В то время в Оптиной Пустыне жил знаменитый старец Амвросий, и Толстой надеялся получить от него ту силу веры, которой он так жаждал. Но он не нашел того, чего искала его душа. Может быть, его не поняли святые отцы, может быть, он сам неправильно подошел к ним, но единственный человек, который произвел на Толстого впечатление, был не сам старец Амвросий, а его келейник, глубоко религиозный и простой человек, отец Пимен, которому показались такими скучными те разговоры, которые он слушал, что он тихо заснул, сидя на своем стуле.

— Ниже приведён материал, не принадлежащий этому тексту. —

/-- **The `k`-asymptotics**: all parameter conditions hold for every large `k`. -/
theorem glue_KA : ∀ᶠ k : ℕ in atTop, KACond k := by
  -- standard limits
  have L1 : Tendsto (fun k : ℕ => Real.log k / k) atTop (𝓝 0) := by
    have h := Real.tendsto_pow_log_div_mul_add_atTop 1 0 1 one_ne_zero
    have h' : Tendsto (fun x : ℝ => Real.log x / x) atTop (𝓝 0) := by
      simpa using h
    exact h'.comp tendsto_natCast_atTop_atTop
  have L2 : Tendsto (fun k : ℕ => (k : ℝ) ^ 4 / 2 ^ k) atTop (𝓝 0) :=
    tendsto_pow_const_div_const_pow_of_one_lt 4 one_lt_two
  have L3 : ∀ᶠ k : ℕ in atTop, 5 * Real.log (Real.log k) ≤ 0.05 * Real.log k := by
    have hlo : ∀ᶠ x : ℝ in atTop, ‖Real.log x‖ ≤ 0.01 * ‖x‖ :=
      Real.isLittleO_log_id_atTop.bound (by norm_num)
    have ht : Tendsto (fun k : ℕ => Real.log k) atTop atTop :=
      Real.tendsto_log_atTop.comp tendsto_natCast_atTop_atTop
    have := ht.eventually hlo
    filter_upwards [this, eventually_ge_atTop 3] with k hk hk3
    have hk3' : (3 : ℝ) ≤ k := by exact_mod_cast hk3
    have hlogpos : 0 < Real.log k := Real.log_pos (by linarith)
    simp only [Real.norm_eq_abs, abs_of_pos hlogpos] at hk
    have := (le_abs_self _).trans hk
    linarith
  have E1 := eventually_ge_atTop 1200
  have E2 : ∀ᶠ k : ℕ in atTop, (k : ℝ) ^ 4 / 2 ^ k ≤ 0.001 :=
    (L2.eventually (ge_mem_nhds (by norm_num : (0 : ℝ) < 0.001)))
  have E3 : ∀ᶠ k : ℕ in atTop, Real.log k / k ≤ 0.01 :=
    (L1.eventually (ge_mem_nhds (by norm_num : (0 : ℝ) < 0.01)))
  filter_upwards [E1, E2, E3, L3] with k hk hE4 hE3 hL3
  unfold KACond
  have hkr : (1200 : ℝ) ≤ k := by exact_mod_cast hk
  have hk1 : 1 ≤ k := by omega
  have hlg7' : 7 ≤ Real.log k := glue_log_ge_seven hk
  refine ⟨by omega, ?_⟩
  -- make `K = ↑k` and `lg = log K` opaque
  set K : ℝ := (k : ℝ) with hK
  clear_value K
  have hK0 : (0 : ℝ) < K := by linarith only [hkr]
  have hK3 : (3 : ℝ) ≤ K := by linarith only [hkr]
  have hlgK' : Real.log K ≤ K - 1 := Real.log_le_sub_one_of_pos hK0
  have ht' : -Real.log (1 / (K * (Real.log K) ^ 2)) = Real.log K + 2 * Real.log (Real.log K) := by
    have hlgpos : 0 < Real.log K := by linarith only [hlg7']
    rw [one_div, Real.log_inv, neg_neg, Real.log_mul hK0.ne' (by positivity), Real.log_pow]
    push_cast; ring
  set lg : ℝ := Real.log K with hlg
  clear_value lg
  have hlg0 : 0 < lg := by linarith only [hlg7']
  have hlgK : lg ≤ K := by linarith only [hlgK']
  have h2k : (0 : ℝ) < (2 : ℝ) ^ k := by positivity
  -- the small quantities
  have hE2 : K ^ 3 / 2 ^ k ≤ 0.001 :=
    le_trans (div_le_div_of_nonneg_right
      (pow_le_pow_right₀ (by linarith only [hkr]) (by norm_num : 3 ≤ 4)) h2k.le) hE4
  have hK3' : (1 : ℝ) ≤ K ^ 3 := one_le_pow₀ (by linarith only [hkr])
  have hinv2 : 1 / (2 : ℝ) ^ k ≤ 0.001 :=
    (div_le_div_of_nonneg_right hK3' h2k.le).trans hE2
  have hK2small : K ^ 2 / 2 ^ k ≤ 0.001 := by
    refine le_trans (div_le_div_of_nonneg_right ?_ h2k.le) hE2
    nlinarith only [hkr]
  have hν : (1 / 4 : ℝ) ^ k ≤ 1 / 2 ^ k := by
    rw [div_pow, one_pow]
    exact div_le_div_of_nonneg_left zero_le_one h2k (pow_le_pow_left₀ (by norm_num) (by norm_num) k)
  have hν0 : (0 : ℝ) < (1 / 4 : ℝ) ^ k := by positivity
  have hνsmall : (1 / 4 : ℝ) ^ k ≤ 0.001 := hν.trans hinv2
  have hw : (K + 1) * (1 / 4 : ℝ) ^ k ≤ 0.001 := by
    calc (K + 1) * (1 / 4 : ℝ) ^ k ≤ (K + 1) * (1 / 2 ^ k) :=
          mul_le_mul_of_nonneg_left hν (by linarith only [hkr])
      _ ≤ K ^ 2 * (1 / 2 ^ k) := mul_le_mul_of_nonneg_right (by nlinarith only [hkr]) (by positivity)
      _ = K ^ 2 / 2 ^ k := by ring
      _ ≤ 0.001 := hK2small
  -- `θ`
  have hKlg : 0 < K * lg ^ 2 := by positivity
  have hloglg : 0 ≤ Real.log lg := Real.log_nonneg (by linarith only [hlg7'])
  have htpos : 0 < lg + 2 * Real.log lg := by linarith only [hlg0, hloglg]
  have hθlt : 1 / (K * lg ^ 2) < 1 := by
    rw [div_lt_one hKlg]; nlinarith only [hkr, hlg7']
  have hlg2 : (49 : ℝ) ≤ lg ^ 2 := by nlinarith only [hlg7']
  have hθK : 1 / lg ^ 2 ≤ 1 / 49 := div_le_div_of_nonneg_left zero_le_one (by norm_num) hlg2
  -- `s = K p₀ ∈ [2.5, 2.6]`, `p₀ ∈ [0, 0.01]`
  set p₀ : ℝ := (2.6 * (lg / K) - 2 * (1 / (K * lg ^ 2))) / (-Real.log (1 / (K * lg ^ 2))) with hp₀
  clear_value p₀
  have hs : K * p₀ = (2.6 * lg - 2 * (1 / lg ^ 2)) / (lg + 2 * Real.log lg) := by
    rw [hp₀, ht']
    field_simp
  obtain ⟨hs_ge, hs_le⟩ : 2.5 ≤ K * p₀ ∧ K * p₀ ≤ 2.6 := by
    rw [hs]; exact glue_KA_s hlg7' hL3
  have hp₀0 : 0 ≤ p₀ := by
    by_contra h
    have : K * p₀ < 0 := mul_neg_of_pos_of_neg hK0 (lt_of_not_ge h)
    linarith only [this, hs_ge]
  have hp₀1 : p₀ ≤ 0.01 := by
    by_contra h
    have h' : 0.01 < p₀ := lt_of_not_ge h
    have : K * 0.01 < K * p₀ := mul_lt_mul_of_pos_left h' hK0
    linarith only [this, hs_le, hkr]
  -- the small ball and `D`
  have hSB := glue_KA_SB hk1 hK hs_le hs_ge hp₀0 hp₀1
  set D : ℝ := (1 : ℝ) + K * (1 - (2 * (1 - p₀) ^ k + K * p₀ * (1 - p₀) ^ (k - 1))) -
    (1 / (K * lg ^ 2)) * (K * (K + 1) / 2) with hD
  clear_value D
  have hDge : 0.599 * K ≤ D := by
    have h1 : K * 0.61 ≤ K * (1 - (2 * (1 - p₀) ^ k + K * p₀ * (1 - p₀) ^ (k - 1))) :=
      mul_le_mul_of_nonneg_left (by linarith only [hSB]) hK0.le
    have h2 : (1 / (K * lg ^ 2)) * (K * (K + 1) / 2) = (K + 1) / 2 * (1 / lg ^ 2) := by
      field_simp
    have h3 : (1 / (K * lg ^ 2)) * (K * (K + 1) / 2) ≤ (K + 1) / 2 * (1 / 49) := by
      rw [h2]; exact mul_le_mul_of_nonneg_left hθK (by linarith only [hkr])
    rw [hD]; linarith only [h1, h3, hkr]
  have hD0 : 0 ≤ D := by nlinarith only [hDge, hkr]
  -- `α H(ν) ≤ 10 lg K³/2^k`, `α H(w) ≤ 20 K lg K³/2^k`-type bounds
  have hαHν : (5 * 2 ^ k * lg / K) * binEntropy ((1 / 4 : ℝ) ^ k) ≤ 0.01 * (lg / K) := by
    have hH := glue_KA_binEnt (c := 1) hK le_rfl (by rw [one_mul]; linarith only [hνsmall])
    have h14 : (2 : ℝ) ^ k * (1 / 4 : ℝ) ^ k = 1 / 2 ^ k := by
      rw [← mul_pow]; norm_num [div_pow]
    have hl4 : K * Real.log 4 + 1 ≤ K ^ 2 := by
      have := glue_log_four_le
      have hl40 : 0 ≤ Real.log 4 := Real.log_nonneg (by norm_num)
      nlinarith only [this, hl40, hkr]
    rw [one_mul] at hH
    calc (5 * 2 ^ k * lg / K) * binEntropy ((1 / 4 : ℝ) ^ k)
        ≤ (5 * 2 ^ k * lg / K) * ((1 / 4 : ℝ) ^ k * (K * Real.log 4 + 1)) :=
          mul_le_mul_of_nonneg_left hH (by positivity)
      _ = 5 * (lg / K) * ((2 : ℝ) ^ k * (1 / 4 : ℝ) ^ k) * (K * Real.log 4 + 1) := by ring
      _ = 5 * (lg / K) * ((K * Real.log 4 + 1) / 2 ^ k) := by rw [h14]; ring
      _ ≤ 5 * (lg / K) * (K ^ 2 / 2 ^ k) :=
          mul_le_mul_of_nonneg_left (div_le_div_of_nonneg_right hl4 h2k.le) (by positivity)
      _ ≤ 5 * (lg / K) * 0.001 := mul_le_mul_of_nonneg_left hK2small (by positivity)
      _ ≤ 0.01 * (lg / K) := by
          have : 0 ≤ lg / K := by positivity
          linarith only [this]
  have hαHw : (5 * 2 ^ k * lg / K) * binEntropy ((K + 1) * (1 / 4 : ℝ) ^ k) ≤ 0.05 := by
    have h := glue_KA_alphaH (c := K + 1) hK hK3 hlg0.le (by linarith only [hkr])
      (by linarith only [hkr]) (by linarith only [hw])
    have h' : 10 * lg * (K ^ 3 / 2 ^ k) ≤ 10 * K * (K ^ 3 / 2 ^ k) :=
      mul_le_mul_of_nonneg_right (by linarith only [hlgK]) (by positivity)
    have h'' : 10 * K * (K ^ 3 / 2 ^ k) = 10 * (K ^ 4 / 2 ^ k) := by ring
    linarith only [h, h', h'', hE4]
  -- (c3)
  have hc3 : binEntropy (1 / K ^ 2) ≤ 2.7 * (lg / K) - 2.6 * (lg / K) := by
    have hx0 : (0 : ℝ) < 1 / K ^ 2 := by positivity
    have hx1 : 1 / K ^ 2 < 1 := by
      rw [div_lt_one (by positivity)]; nlinarith only [hkr]
    have h := glue_binEntropy_le hx0 hx1
    have hlogx : Real.log (1 / K ^ 2) = -(2 * lg) := by
      rw [one_div, Real.log_inv, Real.log_pow, hlg]; ring
    rw [hlogx] at h
    have hkey : 1 / K ^ 2 * (2 * lg) + 1 / K ^ 2 ≤ 0.1 * (lg / K) := by
      rw [show 1 / K ^ 2 * (2 * lg) + 1 / K ^ 2 = (2 * (lg / K) + 1 / K) * (1 / K) by
        field_simp]
      rw [show 0.1 * (lg / K) = (0.1 * lg) * (1 / K) by ring]
      refine mul_le_mul_of_nonneg_right ?_ (by positivity)
      have : 1 / K ≤ 1 / 1200 := div_le_div_of_nonneg_left zero_le_one (by norm_num) hkr
      linarith only [this, hE3, hlg7']
    have e : -(1 / K ^ 2 * -(2 * lg)) + 1 / K ^ 2 = 1 / K ^ 2 * (2 * lg) + 1 / K ^ 2 := by ring
    rw [e] at h
    linarith only [h, hkey]
  have hlgK0 : 0 < lg / K := div_pos hlg0 hK0
  -- assemble
  refine ⟨?_, hc3, by linarith only [hw], hθlt, ?_, hD0, ?_, ?_⟩
  · -- `1/K² ≤ 1/2`
    rw [div_le_div_iff₀ (by positivity) (by norm_num)]; nlinarith only [hkr]
  · -- `2θ ≤ 2.6 lg/K`
    rw [show 2 * (1 / (K * lg ^ 2)) = (2 / lg ^ 2) * (1 / K) by field_simp,
      show 2.6 * (lg / K) = (2.6 * lg) * (1 / K) by ring]
    refine mul_le_mul_of_nonneg_right ?_ (by positivity)
    rw [div_le_iff₀ (by positivity)]; nlinarith only [hlg7']
  · -- (c8) the `S_indep` exponent
    have hhalf : (1 / 2 : ℝ) ^ k * (1 - (1 / 4 : ℝ) ^ k) * (5 * 2 ^ k * lg / K) =
        5 * (lg / K) * (1 - (1 / 4 : ℝ) ^ k) := by
      have : (1 / 2 : ℝ) ^ k * (2 : ℝ) ^ k = 1 := by rw [← mul_pow]; norm_num
      calc (1 / 2 : ℝ) ^ k * (1 - (1 / 4 : ℝ) ^ k) * (5 * 2 ^ k * lg / K)
          = ((1 / 2 : ℝ) ^ k * (2 : ℝ) ^ k) * (5 * (lg / K) * (1 - (1 / 4 : ℝ) ^ k)) := by ring
        _ = 5 * (lg / K) * (1 - (1 / 4 : ℝ) ^ k) := by rw [this, one_mul]
    rw [hhalf]
    have hx := mul_le_mul_of_nonneg_left hνsmall hlgK0.le
    linarith only [hαHν, hx, hlgK0]
  · -- (c9) the `S_ogp` exponent
    have hhalf : (1 / 2 : ℝ) ^ k * (5 * 2 ^ k * lg / K) = 5 * (lg / K) := by
      have : (1 / 2 : ℝ) ^ k * (2 : ℝ) ^ k = 1 := by rw [← mul_pow]; norm_num
      calc (1 / 2 : ℝ) ^ k * (5 * 2 ^ k * lg / K)
          = ((1 / 2 : ℝ) ^ k * (2 : ℝ) ^ k) * (5 * (lg / K)) := by ring
        _ = 5 * (lg / K) := by rw [this, one_mul]
    rw [hhalf]
    have hlog2 : Real.log 2 < 0.6931471808 := Real.log_two_lt_d9
    have hmainterm : 2.965 * lg ≤ 5 * (lg / K) * D * (1 - (K + 1) * (1 / 4 : ℝ) ^ k) := by
      have hw' : 0.99 ≤ 1 - (K + 1) * (1 / 4 : ℝ) ^ k := by linarith only [hw]
      have h1 : 5 * (lg / K) * (0.599 * K) * 0.99 ≤
          5 * (lg / K) * D * (1 - (K + 1) * (1 / 4 : ℝ) ^ k) :=
        mul_le_mul (mul_le_mul_of_nonneg_left hDge (by positivity)) hw' (by norm_num)
          (by positivity)
      have h2 : 5 * (lg / K) * (0.599 * K) * 0.99 = 2.96505 * lg := by field_simp; ring
      linarith only [h1, h2, hlg0]
    have e : K * (2.7 * (lg / K)) = 2.7 * lg := by field_simp
    rw [e]
    have hx : 2 * (lg / K) ≤ 0.02 := by linarith only [hE3]
    linarith only [hmainterm, hαHw, hlog2, hx, hlg7']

Толстой произвел хорошее впечатление в монастыре. После посещения Оптиной Пустыни одним знакомым Страхова, Николай Николаевич писал Толстому, что тот «привез целую кучу разговоров о Вас и даже обо мне. Отцы хвалят Вас необыкновенно, находят в вас прекрасную душу. Они приравнивают Вас к Гоголю и вспоминают, что тот был ужасно горд своим умом, а у Вас вовсе нет этой гордости. Боятся, как бы литература не набросилась на Вас за восьмую часть (Анны Карениной) и не причинила Вам горестей. Меня отец Амвросий назвал «молчуном» и вообще считают, что я закоснел в неверии, а Вы гораздо ближе меня к вере. И отец Пимен хвалит нас (он–то говорил о Вашей прекрасной душе) — очень было и мне приятно услышать это…»2
Толстому этот отзыв о нем святых отцов был приятен. В следующем письме к Страхову он писал: «Если бы научиться у отца Пимена любви и спокойствию». В Оптиной Пустыне Толстой простоял четыре часа у всенощной.